Scan the entries below. Return every line that includes "only".

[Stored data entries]
****************

import Summits.BirchSwinnertonDyer.BirchSwinnertonDyer.Theorems.AdditiveKolyvaginRoadManinFrameResidueProperRTameTwistGamma0
import Mathlib.Data.Nat.ChineseRemainder
import HarnessLib

/-!
# Route `AdditiveKolyvaginRoad`, crux `ManinFrameResidueProperR` (stmt-BirchSwinnertonDyer-20709), line
# `birth`, stub TDS: splitting `γ⁴ = γ₁ γ₂` into adjustable elements of `Γ₀(N)` — `--supports`, helper

Cell `pub/bsd-wall`, seat `bsd-wall-manin-p1` g3. Pure `SL(2, ℤ)` arithmetic, continuing
`…RTameTwistGamma0.lean` (adjustable: `c ≠ 0`, `d ≢ 1 (mod p)`, `d ≢ 1 (mod r)` for odd primes `r ∣ p − 1`
dividing `c`). §2 `exists_eq_mul_adjustable`: for a prime `p ≥ 5` dividing `N`, every `γ ∈ Γ₀(N)` with
`c ≠ 0` and (`3 ∣ p − 1`, `3 ∣ c` ⟹ `d ≡ 1 (3)`) is a product of two adjustable elements (`γ₂ = (u, −v; c, d₂)`
with `d₂` a large prime in prescribed classes, Dirichlet + CRT). §3 `three_dvd_pow_four_entry`:
`3 ∣ (γ⁴)₁₀ ⟹ (γ⁴)₁₁ ≡ 1 (3)` for all `γ ∈ SL(2, ℤ)` (a check in `SL₂(𝔽₃)`), so `γ⁴` always meets the
side condition. Everything proved; no definition.
-/

set_option autoImplicit false
set_option linter.dupNamespace false

noncomputable section

open scoped MatrixGroups Classical

open CongruenceSubgroup Matrix

namespace Summit.BirchSwinnertonDyer.BirchSwinnertonDyer.Theorems.ManinFrameResidueProperRTameTwist

/-! ### §2 Splitting `γ = γ₁ γ₂` into adjustable elements -/

section Splitting

variable {N : ℕ} {p : ℕ}

/-- An odd prime does not divide `1` or `2`; a prime `≥ 5` does not divide `3` either (plumbing, in
`ℤ`). [folklore] -/
theorem not_intCast_dvd_of_lt {q m : ℕ} (hm : 0 < m) (hmq : m < q) : ¬ (q : ℤ) ∣ (m : ℤ) := by
  intro h
  exact absurd (Nat.le_of_dvd hm (Int.natCast_dvd_natCast.mp h)) (not_le.mpr hmq)

/-- **Residue choice.** For an odd prime `q`, an integer `d`, and the side condition
(`q = 3` ⟹ `3 ∣ d − 1`) when `q ∣ c`: some `x ∈ {1, 2, 3}` has `q ∤ x`, `q ∤ x − d`, and
`q ∣ c ⟹ q ∤ x − 1`. [folklore] -/
theorem exists_residue (q : ℕ) (hq : q.Prime) (hq2 : q ≠ 2) (c d : ℤ)
    (h3 : q = 3 → (q : ℤ) ∣ c → (q : ℤ) ∣ d - 1) :
    ∃ x : ℕ, ¬ (q : ℤ) ∣ x ∧ ¬ (q : ℤ) ∣ (x : ℤ) - d ∧ ((q : ℤ) ∣ c → ¬ (q : ℤ) ∣ (x : ℤ) - 1) := by
  have hq3 : 3 ≤ q := by
    have := hq.two_le
    omega
  have hn1 : ¬ (q : ℤ) ∣ (1 : ℕ) := not_intCast_dvd_of_lt one_pos (by omega)
  have hn2 : ¬ (q : ℤ) ∣ (2 : ℕ) := not_intCast_dvd_of_lt two_pos (by omega)
  by_cases hqc : (q : ℤ) ∣ c
  · by_cases hq3' : q = 3
    · -- `x = 2`, using `3 ∣ d − 1`
      have hd := h3 hq3' hqc
      refine ⟨2, hn2, fun h ↦ hn1 ?_, fun _ h ↦ hn1 ?_⟩
      · have : ((1 : ℕ) : ℤ) = ((2 : ℕ) : ℤ) - d + (d - 1) := by omega
        rw [this]; exact dvd_add h hd
      · simpa using h
    · -- `q ≥ 5`: `x = 2` or `x = 3`
      have hq5 : 5 ≤ q := by
        by_contra hlt
        rw [not_le] at hlt
        interval_cases q
        · exact hq3' rfl
        · exact absurd hq (by decide)
      have hn3 : ¬ (q : ℤ) ∣ (3 : ℕ) := not_intCast_dvd_of_lt three_pos (by omega)
      by_cases h2d : (q : ℤ) ∣ ((2 : ℕ) : ℤ) - d
      · refine ⟨3, hn3, fun h ↦ hn1 ?_, fun _ h ↦ hn2 ?_⟩
        · have : ((1 : ℕ) : ℤ) = (((3 : ℕ) : ℤ) - d) - (((2 : ℕ) : ℤ) - d) := by omega
          rw [this]; exact dvd_sub h h2d
        · have : ((2 : ℕ) : ℤ) = ((3 : ℕ) : ℤ) - 1 := by omega
          rw [this]; exact h
      · refine ⟨2, hn2, h2d, fun _ h ↦ hn1 ?_⟩
        have : ((1 : ℕ) : ℤ) = ((2 : ℕ) : ℤ) - 1 := by omega
        rw [this]; exact h
  · by_cases h1d : (q : ℤ) ∣ ((1 : ℕ) : ℤ) - d
    · refine ⟨2, hn2, fun h ↦ hn1 ?_, fun h ↦ absurd h hqc⟩
      have : ((1 : ℕ) : ℤ) = (((2 : ℕ) : ℤ) - d) - (((1 : ℕ) : ℤ) - d) := by omega
      rw [this]; exact dvd_sub h h1d
    · exact ⟨1, hn1, h1d, fun h ↦ absurd h hqc⟩

/-- **Splitting into adjustable factors.** For a prime `p ≥ 5` dividing `N` and `γ = (a b; c d) ∈ Γ₀(N)`
with `c ≠ 0` and (`3 ∣ p − 1`, `3 ∣ c` ⟹ `d ≡ 1 (3)`): `γ = γ₁ γ₂` with `γ₁, γ₂ ∈ Γ₀(N)` adjustable.
`γ₂ = (u, −v; c, d₂)`, `d₂ > |c|` a prime (Dirichlet) in classes `∉ {0, d}` (and `∉ {1}` when `q ∣ c`)
modulo `p` and the odd primes of `p − 1`, `u d₂ + v c = 1`; `γ₁ = γ γ₂⁻¹` has `c₁ = c (d₂ − d)` and
`d₁ d₂ − d = c v (d₂ − d)`. [folklore] -/
theorem exists_eq_mul_adjustable (hp : p.Prime) (hp5 : 5 ≤ p) (hpN : p ∣ N) (γ : Gamma0 N)
    (hc : (γ : SL(2, ℤ)) 1 0 ≠ 0)
    (h3 : 3 ∣ p - 1 → (3 : ℤ) ∣ (γ : SL(2, ℤ)) 1 0 → (3 : ℤ) ∣ (γ : SL(2, ℤ)) 1 1 - 1) :
    ∃ γ₁ γ₂ : Gamma0 N, γ = γ₁ * γ₂ ∧
      ((γ₁ : SL(2, ℤ)) 1 0 ≠ 0 ∧ ¬ (p : ℤ) ∣ (γ₁ : SL(2, ℤ)) 1 1 - 1 ∧
        ∀ r : ℕ, r.Prime → r ≠ 2 → r ∣ p - 1 → (r : ℤ) ∣ (γ₁ : SL(2, ℤ)) 1 0 →
          ¬ (r : ℤ) ∣ (γ₁ : SL(2, ℤ)) 1 1 - 1) ∧
      ((γ₂ : SL(2, ℤ)) 1 0 ≠ 0 ∧ ¬ (p : ℤ) ∣ (γ₂ : SL(2, ℤ)) 1 1 - 1 ∧
        ∀ r : ℕ, r.Prime → r ≠ 2 → r ∣ p - 1 → (r : ℤ) ∣ (γ₂ : SL(2, ℤ)) 1 0 →
          ¬ (r : ℤ) ∣ (γ₂ : SL(2, ℤ)) 1 1 - 1) := by
  have hp2 : p ≠ 2 := by omega
  have hpc : (p : ℤ) ∣ (γ : SL(2, ℤ)) 1 0 :=
    (Int.natCast_dvd_natCast.mpr hpN).trans (natCast_dvd_entry10 γ)
  -- the primes at which residues are prescribed
  set S : Finset ℕ := insert p ((p - 1).primeFactors.erase 2) with hSdef
  have hSprime : ∀ q ∈ S, q.Prime ∧ q ≠ 2 := by
    intro q hq
    rcases Finset.mem_insert.mp hq with rfl | hq
    · exact ⟨hp, hp2⟩
    · exact ⟨Nat.prime_of_mem_primeFactors (Finset.mem_of_mem_erase hq), Finset.ne_of_mem_erase hq⟩
  have hS3 : ∀ q ∈ S, q = 3 → (q : ℤ) ∣ (γ : SL(2, ℤ)) 1 0 → (q : ℤ) ∣ (γ : SL(2, ℤ)) 1 1 - 1 := by
    intro q hq hq3 hqc
    subst hq3
    rcases Finset.mem_insert.mp hq with h | h
    · omega
    · exact h3 (Nat.dvd_of_mem_primeFactors (Finset.mem_of_mem_erase h)) hqc
  -- residues and CRT
  have hres : ∀ q ∈ S, ∃ x : ℕ, ¬ (q : ℤ) ∣ x ∧ ¬ (q : ℤ) ∣ (x : ℤ) - (γ : SL(2, ℤ)) 1 1 ∧
      ((q : ℤ) ∣ (γ : SL(2, ℤ)) 1 0 → ¬ (q : ℤ) ∣ (x : ℤ) - 1) := fun q hq ↦
    exists_residue q (hSprime q hq).1 (hSprime q hq).2 _ _ (hS3 q hq)
  let xr : ℕ → ℕ := fun q ↦ if hq : q ∈ S then Classical.choose (hres q hq) else 0
  have hxr : ∀ q ∈ S, ¬ (q : ℤ) ∣ xr q ∧ ¬ (q : ℤ) ∣ (xr q : ℤ) - (γ : SL(2, ℤ)) 1 1 ∧
      ((q : ℤ) ∣ (γ : SL(2, ℤ)) 1 0 → ¬ (q : ℤ) ∣ (xr q : ℤ) - 1) := by
    intro q hq
    simp only [xr, dif_pos hq]
    exact Classical.choose_spec (hres q hq)
  have hS0 : ∀ q ∈ S, (q : ℕ) ≠ 0 := fun q hq ↦ (hSprime q hq).1.ne_zero
  have hSpair : Set.Pairwise (S : Set ℕ) (Function.onFun Nat.Coprime fun q ↦ q) := fun q hq q' hq' hne ↦
    (Nat.coprime_primes (hSprime q hq).1 (hSprime q' hq').1).mpr hne
  obtain ⟨x₀, hx₀⟩ := Nat.chineseRemainderOfFinset xr (fun q ↦ q) S hS0 hSpair
  set M : ℕ := ∏ q ∈ S, q with hMdef
  have hM0 : M ≠ 0 := Finset.prod_ne_zero_iff.mpr hS0
  have hx₀M : x₀.Coprime M := by
    refine Nat.Coprime.prod_right fun q hq ↦ (Nat.coprime_comm.mp
      (((hSprime q hq).1.coprime_iff_not_dvd).mpr fun h ↦ (hxr q hq).1 ?_))
    have h1 : (q : ℤ) ∣ (x₀ : ℤ) - xr q := by
      have := (Nat.modEq_iff_dvd.mp (hx₀ q hq))
      rwa [dvd_sub_comm] at this
    have h2 : (q : ℤ) ∣ (x₀ : ℤ) := by exact_mod_cast h
    have := dvd_sub h2 h1
    rwa [sub_sub_cancel] at this
  -- Dirichlet: a prime `d₂ > |c|` in the class `x₀ (mod M)`
  obtain ⟨d₂, hd₂c, hd₂p, hd₂x⟩ :=
    Nat.forall_exists_prime_gt_and_modEq ((γ : SL(2, ℤ)) 1 0).natAbs hM0 hx₀M
  have hd₂q : ∀ q ∈ S, (q : ℤ) ∣ (d₂ : ℤ) - xr q := by
    intro q hq
    have h1 : d₂ ≡ xr q [MOD q] :=
      (Nat.ModEq.of_dvd (Finset.dvd_prod_of_mem _ hq) hd₂x).trans (hx₀ q hq)
    have := Nat.modEq_iff_dvd.mp h1
    rwa [dvd_sub_comm] at this
  -- the two key non-divisibilities modulo `q ∈ S`
  have hd₂d : ∀ q ∈ S, ¬ (q : ℤ) ∣ (d₂ : ℤ) - (γ : SL(2, ℤ)) 1 1 := by
    intro q hq h
    apply (hxr q hq).2.1
    rw [show (xr q : ℤ) - (γ : SL(2, ℤ)) 1 1 = ((d₂ : ℤ) - (γ : SL(2, ℤ)) 1 1) - ((d₂ : ℤ) - xr q)
      by ring]
    exact dvd_sub h (hd₂q q hq)
  have hd₂1 : ∀ q ∈ S, (q : ℤ) ∣ (γ : SL(2, ℤ)) 1 0 → ¬ (q : ℤ) ∣ (d₂ : ℤ) - 1 := by
    intro q hq hqc h
    apply (hxr q hq).2.2 hqc
    rw [show (xr q : ℤ) - 1 = ((d₂ : ℤ) - 1) - ((d₂ : ℤ) - xr q) by ring]
    exact dvd_sub h (hd₂q q hq)
  -- `gcd(d₂, c) = 1` and Bezout
  have hcop : IsCoprime (d₂ : ℤ) ((γ : SL(2, ℤ)) 1 0) := by
    refine Literature.NumberTheory.ModularForms.OrdinaryCusps.isCoprime_natCast_of_not_dvd hd₂p fun h ↦ ?_
    exact Nat.not_dvd_of_pos_of_lt (Int.natAbs_pos.mpr hc) hd₂c (Int.natCast_dvd.mp h)
  obtain ⟨u, v, huv⟩ := hcop
  -- the matrix `γ₂ = (u, −v; c, d₂)`
  let M₂ : SL(2, ℤ) := ⟨!![u, -v; (γ : SL(2, ℤ)) 1 0, (d₂ : ℤ)], by
    rw [Matrix.det_fin_two_of]; linear_combination huv⟩
  have hM₂ : M₂ ∈ Gamma0 N := by
    rw [Gamma0_mem]
    exact Gamma0_mem.mp γ.2
  let γ₂ : Gamma0 N := ⟨M₂, hM₂⟩
  let γ₁ : Gamma0 N := γ * γ₂⁻¹
  -- entries
  have e2_10 : ((γ₂ : SL(2, ℤ)) 1 0 : ℤ) = (γ : SL(2, ℤ)) 1 0 := rfl
  have e2_11 : ((γ₂ : SL(2, ℤ)) 1 1 : ℤ) = d₂ := rfl
  have hmat : ∀ i j : Fin 2, ((γ₁ : SL(2, ℤ)) i j : ℤ) =
      ((γ : SL(2, ℤ)).1 * M₂.1.adjugate) i j := fun _ _ ↦ rfl
  have e1_10 : ((γ₁ : SL(2, ℤ)) 1 0 : ℤ) = (γ : SL(2, ℤ)) 1 0 * ((d₂ : ℤ) - (γ : SL(2, ℤ)) 1 1) := by
    rw [hmat]
    simp only [M₂, Matrix.adjugate_fin_two_of, Matrix.mul_apply, Fin.sum_univ_two, Matrix.of_apply,
      Matrix.cons_val', Matrix.cons_val_zero, Matrix.cons_val_one]
    ring
  have e1_11 : ((γ₁ : SL(2, ℤ)) 1 1 : ℤ) = (γ : SL(2, ℤ)) 1 0 * v + (γ : SL(2, ℤ)) 1 1 * u := by
    rw [hmat]
    simp only [M₂, Matrix.adjugate_fin_two_of, Matrix.mul_apply, Fin.sum_univ_two, Matrix.of_apply,
      Matrix.cons_val', Matrix.cons_val_zero, Matrix.cons_val_one, neg_neg]
  -- `d₁ d₂ − d = c v (d₂ − d)`: a prime dividing `c` and `d₁ − 1` divides `d₂ − d`
  have hkey : ∀ q : ℕ, (q : ℤ) ∣ (γ : SL(2, ℤ)) 1 0 →
      (q : ℤ) ∣ ((γ : SL(2, ℤ)) 1 0 * v + (γ : SL(2, ℤ)) 1 1 * u) - 1 →
      (q : ℤ) ∣ (d₂ : ℤ) - (γ : SL(2, ℤ)) 1 1 := by
    intro q hqc h
    have hid : (d₂ : ℤ) - (γ : SL(2, ℤ)) 1 1 =
        (γ : SL(2, ℤ)) 1 0 * (v * ((d₂ : ℤ) - (γ : SL(2, ℤ)) 1 1)) -
          (((γ : SL(2, ℤ)) 1 0 * v + (γ : SL(2, ℤ)) 1 1 * u) - 1) * d₂ := by
      linear_combination (γ : SL(2, ℤ)) 1 1 * huv
    rw [hid]
    exact dvd_sub (hqc.trans (dvd_mul_right _ _)) (h.trans (dvd_mul_right _ _))
  have hpS : p ∈ S := Finset.mem_insert_self _ _
  have hrS : ∀ r : ℕ, r.Prime → r ≠ 2 → r ∣ p - 1 → r ∈ S := fun r hr hr2 hrp ↦
    Finset.mem_insert_of_mem (Finset.mem_erase.mpr ⟨hr2,
      Nat.mem_primeFactors.mpr ⟨hr, hrp, Nat.sub_ne_zero_of_lt hp.one_lt⟩⟩)
  refine ⟨γ₁, γ₂, (inv_mul_cancel_right γ γ₂).symm, ⟨?_, ?_, ?_⟩, ⟨?_, ?_, ?_⟩⟩
  · -- `c₁ ≠ 0`
    rw [e1_10]
    refine mul_ne_zero hc (sub_ne_zero.mpr fun h ↦ hd₂d p hpS ?_)
    rw [h, sub_self]; exact dvd_zero _
  · rw [e1_11]
    exact fun h ↦ hd₂d p hpS (hkey p hpc h)
  · intro r hr hr2 hrp hrc
    rw [e1_11]
    rw [e1_10] at hrc
    have hrc' : (r : ℤ) ∣ (γ : SL(2, ℤ)) 1 0 := by
      rcases (Int.prime_iff_natAbs_prime.mpr (by simpa using hr)).dvd_or_dvd hrc with h | h
      · exact h
      · exact absurd h (hd₂d r (hrS r hr hr2 hrp))
    exact fun h ↦ hd₂d r (hrS r hr hr2 hrp) (hkey r hrc' h)
  · rw [e2_10]; exact hc
  · rw [e2_11]; exact hd₂1 p hpS hpc
  · intro r hr hr2 hrp hrc
    rw [e2_11]
    rw [e2_10] at hrc
    exact hd₂1 r (hrS r hr hr2 hrp) hrc

end Splitting

/-! ### §3 `γ⁴` always satisfies the side condition at `3` -/

section PowFour

/-- In `SL₂(𝔽₃)`: if `(A⁴)₁₀ = 0` then `(A⁴)₁₁ = 1` (a finite check: upper-triangular `A` has
`A⁴ ≡ 1` on the diagonal; otherwise `(A⁴)₁₀ = c·t(t² − 2)` with `t = tr A`, and `t = 0` forces
`(A²) = −1`). [folklore] -/
theorem zmod3_pow_four (A : Matrix (Fin 2) (Fin 2) (ZMod 3)) (hA : A.det = 1)
    (h : (A ^ 4) 1 0 = 0) : (A ^ 4) 1 1 = 1 := by
  obtain ⟨a, b, c, d, rfl⟩ : ∃ a b c d : ZMod 3, A = !![a, b; c, d] :=
    ⟨A 0 0, A 0 1, A 1 0, A 1 1, Matrix.eta_fin_two A⟩
  rw [Matrix.det_fin_two_of] at hA
  have h4 : ∀ B : Matrix (Fin 2) (Fin 2) (ZMod 3), B ^ 4 = B * B * B * B := fun B ↦ by
    rw [show (4 : ℕ) = 1 + 1 + 1 + 1 from rfl, pow_succ, pow_succ, pow_succ, pow_one]
  rw [h4] at h ⊢
  simp only [Matrix.mul_fin_two, Matrix.of_apply, Matrix.cons_val', Matrix.cons_val_zero,
    Matrix.cons_val_one] at h ⊢
  revert a b c d
  decide

/-- **For every `γ ∈ SL(2, ℤ)`: `3 ∣ (γ⁴)₁₀ ⟹ 3 ∣ (γ⁴)₁₁ − 1`** (reduce modulo `3` and use
`zmod3_pow_four`). [folklore] -/
theorem three_dvd_pow_four_entry (γ : SL(2, ℤ)) (h : (3 : ℤ) ∣ (γ ^ 4) 1 0) :
    (3 : ℤ) ∣ (γ ^ 4) 1 1 - 1 := by
  set f := Int.castRingHom (ZMod 3) with hf
  set A : Matrix (Fin 2) (Fin 2) (ZMod 3) := f.mapMatrix (γ : Matrix (Fin 2) (Fin 2) ℤ) with hA
  have hdet : A.det = 1 := by
    rw [hA, ← RingHom.map_det, (γ : SL(2, ℤ)).2, map_one]
  have hpow : A ^ 4 = f.mapMatrix ((γ ^ 4 : SL(2, ℤ)) : Matrix (Fin 2) (Fin 2) ℤ) := by
    rw [Matrix.SpecialLinearGroup.coe_pow, map_pow]
  have hentry : ∀ i j : Fin 2, (A ^ 4) i j = (((γ ^ 4 : SL(2, ℤ)) i j : ℤ) : ZMod 3) := by
    intro i j
    rw [hpow]
    rfl
  have h10 : (A ^ 4) 1 0 = 0 := by
    rw [hentry]
    exact (ZMod.intCast_zmod_eq_zero_iff_dvd _ 3).mpr h
  have h11 := zmod3_pow_four A hdet h10
  rw [hentry] at h11
  have := (ZMod.intCast_eq_intCast_iff_dvd_sub 1 ((γ ^ 4 : SL(2, ℤ)) 1 1) 3).mp (by simpa using h11.symm)
  simpa using this

end PowFour

end Summit.BirchSwinnertonDyer.BirchSwinnertonDyer.Theorems.ManinFrameResidueProperRTameTwist

end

****************

_OUTPUT FOR THIS TASK_
    simp only [xr, dif_pos hq]
    simp only [M₂, Matrix.adjugate_fin_two_of, Matrix.mul_apply, Fin.sum_univ_two, Matrix.of_apply,
    simp only [M₂, Matrix.adjugate_fin_two_of, Matrix.mul_apply, Fin.sum_univ_two, Matrix.of_apply,
  simp only [Matrix.mul_fin_two, Matrix.of_apply, Matrix.cons_val', Matrix.cons_val_zero,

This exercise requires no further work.